In this study, using whole-exome sequencing (WES), we identified compound heterozygous variants of the SCN4A gene within a family with three recurrent fetal or neonatal deaths associated with fetal hydrops. Functional analysis of the mutant channels revealed a loss-of-function defect, with one channel exhibiting no conduction and the other showing a reduced channel opening. Our case supports the hypothesis that SCN4A variants can lead to fetal death with hydrops and highlights the broadening spectrum of SCN4A channelopathy.

Materials and Methods

Genetic analysis

Following the approval of the study protocol by the Institutional Review Committees of Osaka University (Osaka, Japan) and Ehime University (Ehime, Japan), we secured written informed consent from the parents, explicitly granting permission for genetic analysis and publication in academic journals and meetings. Genomic DNA was extracted from the blood leukocytes of the parents and fragments of the umbilical cords from their three babies. Subsequently, WES analyses were performed using the SureSelect Human All Exon V6 Kit (Agilent Technology, Santa Clara, CA, USA) for exon capture and the NovaSeq6000 platform (Illumina, San Diego, CA, USA) with 100-bp paired-end reads for sequencing. FASTQ files were assessed for quality using FASTQC, and any low-quality reads were eliminated through trimmomatic-0.36. Quality-checked reads were aligned to GRCh37 using Burrows-Wheeler Aligner (http://bio-bwa.sourceforge.net/). Variants were called using the HaplotypeCaller module of the Genome Analysis Toolkit (GATK v.4.1.0), and annotated using ANNOVAR (http://annovar.openbioinformatics.org/en/latest/). The pathogenicity of the variants was scored using Combined Annotation-Dependent Depletion (CADD; http://cadd.gs.washington.edu/), Sorting Intolerant From Tolerant (SIFT, https://sift.bii.a-star.edu.sg/), and Protein Variation Effect Analyzer (PROVEAN; http://provean.jcvi.org/seq_submit.php). The variants were filtered by assessing the scores, genotypes, and minor allele frequency to identify the disease-causal variants. The minor allele frequency cutoff values were established based on the mode of inheritance as follows: autosomal dominant, 0.03; autosomal recessive, 0.05; de novo, 0.03; X-linked, 0.05; and compound heterozygous, 0.05.

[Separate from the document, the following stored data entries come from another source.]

/-! ### Two complements of a line in the radical -/

/-- The projection along `ξ` of `ker ℓ₁` into `ker ℓ₂`: `v ↦ v - (ℓ₂ v / ℓ₂ ξ) ξ`. [folklore] -/
def kerProj (ξ : E) (ℓ₁ ℓ₂ : E →ₗ[ℝ] ℝ) (h₂ : ℓ₂ ξ ≠ 0) : LinearMap.ker ℓ₁ →ₗ[ℝ] LinearMap.ker ℓ₂ :=
  LinearMap.codRestrict (LinearMap.ker ℓ₂)
    ((LinearMap.id - (LinearMap.toSpanSingleton ℝ E ξ).comp ((ℓ₂ ξ)⁻¹ • ℓ₂)).comp
      (LinearMap.ker ℓ₁).subtype)
    (fun v => by
      rw [LinearMap.mem_ker]
      have : (ℓ₂ ξ)⁻¹ * ℓ₂ (v : E) * ℓ₂ ξ = ℓ₂ (v : E) := by field_simp
      simp [map_sub, map_smul, this])

/-- `kerProj ξ ℓ₁ ℓ₂ h₂ v = v - (ℓ₂ v / ℓ₂ ξ) ξ`. [folklore] -/
theorem kerProj_apply (ξ : E) (ℓ₁ ℓ₂ : E →ₗ[ℝ] ℝ) (h₂ : ℓ₂ ξ ≠ 0) (v : LinearMap.ker ℓ₁) :
    (kerProj ξ ℓ₁ ℓ₂ h₂ v : E) = (v : E) - ((ℓ₂ ξ)⁻¹ * ℓ₂ v) • ξ := by
  simp [kerProj]

/-- The two projections along `ξ` are inverse to each other. [folklore] -/
theorem kerProj_kerProj (ξ : E) (ℓ₁ ℓ₂ : E →ₗ[ℝ] ℝ) (h₁ : ℓ₁ ξ ≠ 0) (h₂ : ℓ₂ ξ ≠ 0)
    (v : LinearMap.ker ℓ₁) : kerProj ξ ℓ₂ ℓ₁ h₁ (kerProj ξ ℓ₁ ℓ₂ h₂ v) = v := by
  apply Subtype.ext
  have hv : ℓ₁ v = 0 := LinearMap.mem_ker.1 v.2
  rw [kerProj_apply, kerProj_apply, map_sub, map_smul, hv, smul_eq_mul, zero_sub]
  have : (ℓ₁ ξ)⁻¹ * -((ℓ₂ ξ)⁻¹ * ℓ₂ (v : E) * ℓ₁ ξ) = -((ℓ₂ ξ)⁻¹ * ℓ₂ (v : E)) := by field_simp
  rw [this, neg_smul, sub_neg_eq_add, sub_add_cancel]

/-- **The projection along `ξ`** as a linear isomorphism `ker ℓ₁ ≃ ker ℓ₂`. [folklore] -/
def kerProjEquiv (ξ : E) (ℓ₁ ℓ₂ : E →ₗ[ℝ] ℝ) (h₁ : ℓ₁ ξ ≠ 0) (h₂ : ℓ₂ ξ ≠ 0) :
    LinearMap.ker ℓ₁ ≃ₗ[ℝ] LinearMap.ker ℓ₂ :=
  { kerProj ξ ℓ₁ ℓ₂ h₂ with
    invFun := kerProj ξ ℓ₂ ℓ₁ h₁
    left_inv := fun v => kerProj_kerProj ξ ℓ₁ ℓ₂ h₁ h₂ v
    right_inv := fun v => kerProj_kerProj ξ ℓ₂ ℓ₁ h₂ h₁ v }

/-- `kerProjEquiv` acts as `kerProj`. [folklore] -/
theorem kerProjEquiv_apply (ξ : E) (ℓ₁ ℓ₂ : E →ₗ[ℝ] ℝ) (h₁ : ℓ₁ ξ ≠ 0) (h₂ : ℓ₂ ξ ≠ 0)
    (v : LinearMap.ker ℓ₁) :
    (kerProjEquiv ξ ℓ₁ ℓ₂ h₁ h₂ v : E) = (v : E) - ((ℓ₂ ξ)⁻¹ * ℓ₂ v) • ξ :=
  kerProj_apply ξ ℓ₁ ℓ₂ h₂ v

/-- **A line in the radical: all complements see the same form.**  If `Q(ξ, ·) = Q(·, ξ) = 0`
then the restrictions of `Q` to `ker ℓ₁` and `ker ℓ₂` (`ℓᵢ ξ ≠ 0`) agree along the projection
along `ξ`. [cite: Milnor1963, §2] -/
theorem restrict_apply_kerProjEquiv (Q : LinearMap.BilinForm ℝ E) {ξ : E} (hQ : ∀ v, Q ξ v = 0 ∧ Q v ξ = 0)
    (ℓ₁ ℓ₂ : E →ₗ[ℝ] ℝ) (h₁ : ℓ₁ ξ ≠ 0) (h₂ : ℓ₂ ξ ≠ 0) (v w : LinearMap.ker ℓ₁) :
    Q.restrict (LinearMap.ker ℓ₂) (kerProjEquiv ξ ℓ₁ ℓ₂ h₁ h₂ v) (kerProjEquiv ξ ℓ₁ ℓ₂ h₁ h₂ w) =
      Q.restrict (LinearMap.ker ℓ₁) v w := by
  simp only [restrict_apply, LinearMap.domRestrict_apply, kerProjEquiv_apply, map_sub, map_smul,
    LinearMap.sub_apply, LinearMap.smul_apply, (hQ _).1, (hQ _).2, smul_zero, sub_zero]

/-- **`b⁻` of the restriction to a complement of a radical line is independent of the
complement.** [cite: Milnor1963, §2] -/
theorem sigNeg_restrict_ker_eq_of_radical [FiniteDimensional ℝ E] (Q : LinearMap.BilinForm ℝ E)
    {ξ : E} (hQ : ∀ v, Q ξ v = 0 ∧ Q v ξ = 0) {ℓ₁ ℓ₂ : E →ₗ[ℝ] ℝ} (h₁ : ℓ₁ ξ ≠ 0) (h₂ : ℓ₂ ξ ≠ 0) :
    sigNeg (Q.restrict (LinearMap.ker ℓ₁)).toQuadraticMap =
      sigNeg (Q.restrict (LinearMap.ker ℓ₂)).toQuadraticMap :=
  sigNeg_eq_of_forall_apply_eq (kerProjEquiv ξ ℓ₁ ℓ₂ h₁ h₂)
    fun v w => (Q.restrict_apply_kerProjEquiv hQ ℓ₁ ℓ₂ h₁ h₂ v w).symm

/-- Nondegeneracy of the restriction to a complement of a radical line is independent of the
complement. [cite: Milnor1963, §2] -/
theorem nondegenerate_restrict_ker_iff_of_radical (Q : LinearMap.BilinForm ℝ E)
    {ξ : E} (hQ : ∀ v, Q ξ v = 0 ∧ Q v ξ = 0) {ℓ₁ ℓ₂ : E →ₗ[ℝ] ℝ} (h₁ : ℓ₁ ξ ≠ 0) (h₂ : ℓ₂ ξ ≠ 0) :
    (Q.restrict (LinearMap.ker ℓ₁)).Nondegenerate ↔ (Q.restrict (LinearMap.ker ℓ₂)).Nondegenerate :=
  nondegenerate_iff_of_forall_apply_eq (kerProjEquiv ξ ℓ₁ ℓ₂ h₁ h₂)
    fun v w => (Q.restrict_apply_kerProjEquiv hQ ℓ₁ ℓ₂ h₁ h₂ v w).symm

/-! ### Transport of restricted forms under a linear isomorphism -/

variable {E' : Type*} [AddCommGroup E'] [Module ℝ E']

/-- If `ℓ' ∘ A = c ℓ` with `c ≠ 0` then `A` maps `ker ℓ` onto `ker ℓ'`. [folklore] -/
theorem map_ker_eq_of_comp_eq_smul (A : E ≃ₗ[ℝ] E') {ℓ : E →ₗ[ℝ] ℝ} {ℓ' : E' →ₗ[ℝ] ℝ} {c : ℝ}
    (hc : c ≠ 0) (h : ℓ'.comp (A : E →ₗ[ℝ] E') = c • ℓ) :
    (LinearMap.ker ℓ).map (A : E →ₗ[ℝ] E') = LinearMap.ker ℓ' := by
  ext w
  simp only [Submodule.mem_map, LinearMap.mem_ker, LinearEquiv.coe_coe]
  constructor
  · rintro ⟨v, hv, rfl⟩
    have := LinearMap.congr_fun h v
    rw [LinearMap.comp_apply, LinearMap.smul_apply, hv, smul_zero] at this
    exact this
  · intro hw
    refine ⟨A.symm w, ?_, A.apply_symm_apply w⟩
    have := LinearMap.congr_fun h (A.symm w)
    rw [LinearMap.comp_apply, LinearMap.smul_apply, smul_eq_mul] at this
    have h' : ℓ' ((A : E →ₗ[ℝ] E') (A.symm w)) = 0 := by
      rw [LinearEquiv.coe_coe, A.apply_symm_apply]; exact hw
    rw [h'] at this
    exact (mul_eq_zero.1 this.symm).resolve_left hc

/-- **Transport of restricted forms.**  For a linear isomorphism `A` with `ℓ' ∘ A = c ℓ`
(`c ≠ 0`) and forms with `B(v, w) = B'(A v, A w)`, the restrictions of `B` to `ker ℓ` and of
`B'` to `ker ℓ'` have the same `b⁻`. [cite: Milnor1963, §2] -/
theorem sigNeg_restrict_ker_eq_of_comp [FiniteDimensional ℝ E] [FiniteDimensional ℝ E']
    (A : E ≃ₗ[ℝ] E') {ℓ : E →ₗ[ℝ] ℝ} {ℓ' : E' →ₗ[ℝ] ℝ} {c : ℝ} (hc : c ≠ 0)
    (h : ℓ'.comp (A : E →ₗ[ℝ] E') = c • ℓ) {B : LinearMap.BilinForm ℝ E} {B' : LinearMap.BilinForm ℝ E'}
    (hBB' : ∀ v w, B v w = B' (A v) (A w)) :
    sigNeg (B.restrict (LinearMap.ker ℓ)).toQuadraticMap =
      sigNeg (B'.restrict (LinearMap.ker ℓ')).toQuadraticMap := by
  set L : LinearMap.ker ℓ ≃ₗ[ℝ] LinearMap.ker ℓ' :=
    (A.submoduleMap (LinearMap.ker ℓ)).trans (LinearEquiv.ofEq _ _ (map_ker_eq_of_comp_eq_smul A hc h))
  refine sigNeg_eq_of_forall_apply_eq L fun v w => ?_
  simp only [restrict_apply, LinearMap.domRestrict_apply, hBB']
  rfl

/-- Transport of nondegeneracy of restricted forms under `A` with `ℓ' ∘ A = c ℓ`. [cite: Milnor1963, §2] -/
theorem nondegenerate_restrict_ker_iff_of_comp (A : E ≃ₗ[ℝ] E') {ℓ : E →ₗ[ℝ] ℝ} {ℓ' : E' →ₗ[ℝ] ℝ}
    {c : ℝ} (hc : c ≠ 0) (h : ℓ'.comp (A : E →ₗ[ℝ] E') = c • ℓ) {B : LinearMap.BilinForm ℝ E}
    {B' : LinearMap.BilinForm ℝ E'} (hBB' : ∀ v w, B v w = B' (A v) (A w)) :
    (B.restrict (LinearMap.ker ℓ)).Nondegenerate ↔ (B'.restrict (LinearMap.ker ℓ')).Nondegenerate := by
  set L : LinearMap.ker ℓ ≃ₗ[ℝ] LinearMap.ker ℓ' :=
    (A.submoduleMap (LinearMap.ker ℓ)).trans (LinearEquiv.ofEq _ _ (map_ker_eq_of_comp_eq_smul A hc h))
  refine nondegenerate_iff_of_forall_apply_eq L fun v w => ?_
  simp only [restrict_apply, LinearMap.domRestrict_apply, hBB']
  rfl

/-! ### Negative multiples -/

/-- **`b⁻(c Q) = dim − b⁻(Q)` for `c < 0`** and `Q` nondegenerate symmetric on a
finite-dimensional real space (Sylvester: `b⁺ + b⁻ = dim`, and `b⁻(c Q) = b⁺(Q)`). [cite: Milnor1963, §2] -/
theorem sigNeg_smul_of_neg {V : Type*} [AddCommGroup V] [Module ℝ V] [FiniteDimensional ℝ V]
    {B : LinearMap.BilinForm ℝ V} (hB : B.Nondegenerate) (hs : B.IsSymm) {c : ℝ} (hc : c < 0) :
    sigNeg (c • B).toQuadraticMap + sigNeg B.toQuadraticMap = Module.finrank ℝ V := by
  have h1 : (c • B).toQuadraticMap = -((-c) • B.toQuadraticMap) := by
    ext v; simp
  have hs' : LinearMap.IsSymm B := ⟨fun x y => hs.eq x y⟩
  rw [h1, sigNeg_neg, Literature.Topology.FourManifolds.sigPos_smul (neg_pos.2 hc)]
  exact Literature.Topology.FourManifolds.sigPos_add_sigNeg_of_nondegenerate_of_isSymm hB hs'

Molecular biology and generation of stable cell lines

Stable cell lines expressing wild-type hNav1.4 and mutant channels were generated, as previously described [19]. Briefly, wild-type human SCN4A, tagged with mTurquise2 (mTq2) at the C-terminus, followed by the ribosomal-skipping P2A sequence, and SCN1B (SCN4A-mTq2-P2A-SCN1B), was subcloned into an expression vector, pSBtet-Pur (Addgene, Watertown, MA, USA; cat.# 60507), using the NEBuilder HiFi DNA Assembly Cloning Kit (New England Biolabs, Ipswich, MA, USA; cat.# E5520). Missense variants, L810Q and F1519S, were introduced into SCN4A-expressing cells using a KOD-Plus Mutagenesis Kit (TOYOBO, Osaka, Japan). Stable HEK293T cell lines expressing hNav1.4 or its mutants in a doxycycline-inducible manner were generated through the transfection of both the aforementioned pSBtet-Pur-SCN4A-mTq2-P2A-SCN1B with/without a variant and pCMV(CAT)T7-SB100 encoding SB100X transposase using the ViaFect™ Transfection Reagent (Promega, Madison, WI, USA; cat.# E4981) [20]. The transfected cells were selected in a medium containing 1 µg/mL of puromycin.

Electrophysiology

The expression of hNav1.4 and its variants was induced by 2 µg/mL of doxycycline directly added to the culture media 3 h before recordings. Subsequently, the cells were placed on 12 mm glass coverslips for patch-clamp recordings. Ionic currents were recorded from the HEK293T cells using the whole-cell patch-clamp technique, employing Axopatch 200 B (Molecular Devices, San Jose, CA, USA). Data acquisition and analysis were performed using the Digidata 1550B digitizer (Molecular Devices) and the pCLAMP 11.1 software (Molecular Devices). Heat-polished glass microelectrodes with a resistance of 1.5 MΩ to 2.5 MΩ in external solution were utilized in the experiment. The electrode solution consisted of 105 mM CsF, 35 mM NaCl, 10 mM EGTA, and 10 mM HEPES (pH 7.4), while the bath solution comprised 140 mM NaCl, 4 mM KCl, 2 mM CaCl2, 1 mM MgCl2, 5 mM glucose, and 10 mM HEPES (pH 7.4). Recordings were performed at room temperature (23–25 °C). After achieving the whole-cell configuration, the membrane potential was held at −120 mV for 5 min to recover from slow-inactivated state. The currents were measured using activation and steady-state fast inactivation protocols, as shown in the figure insets. Cells exhibiting a peak current greater than 10 nA or less than 1 nA were excluded from the analysis. The kinetics of fast inactivation, ranging from −25 mV to +30 mV, were determined through a single exponential fit on ionic current decay. The channel conductance was calculated as previously described [21].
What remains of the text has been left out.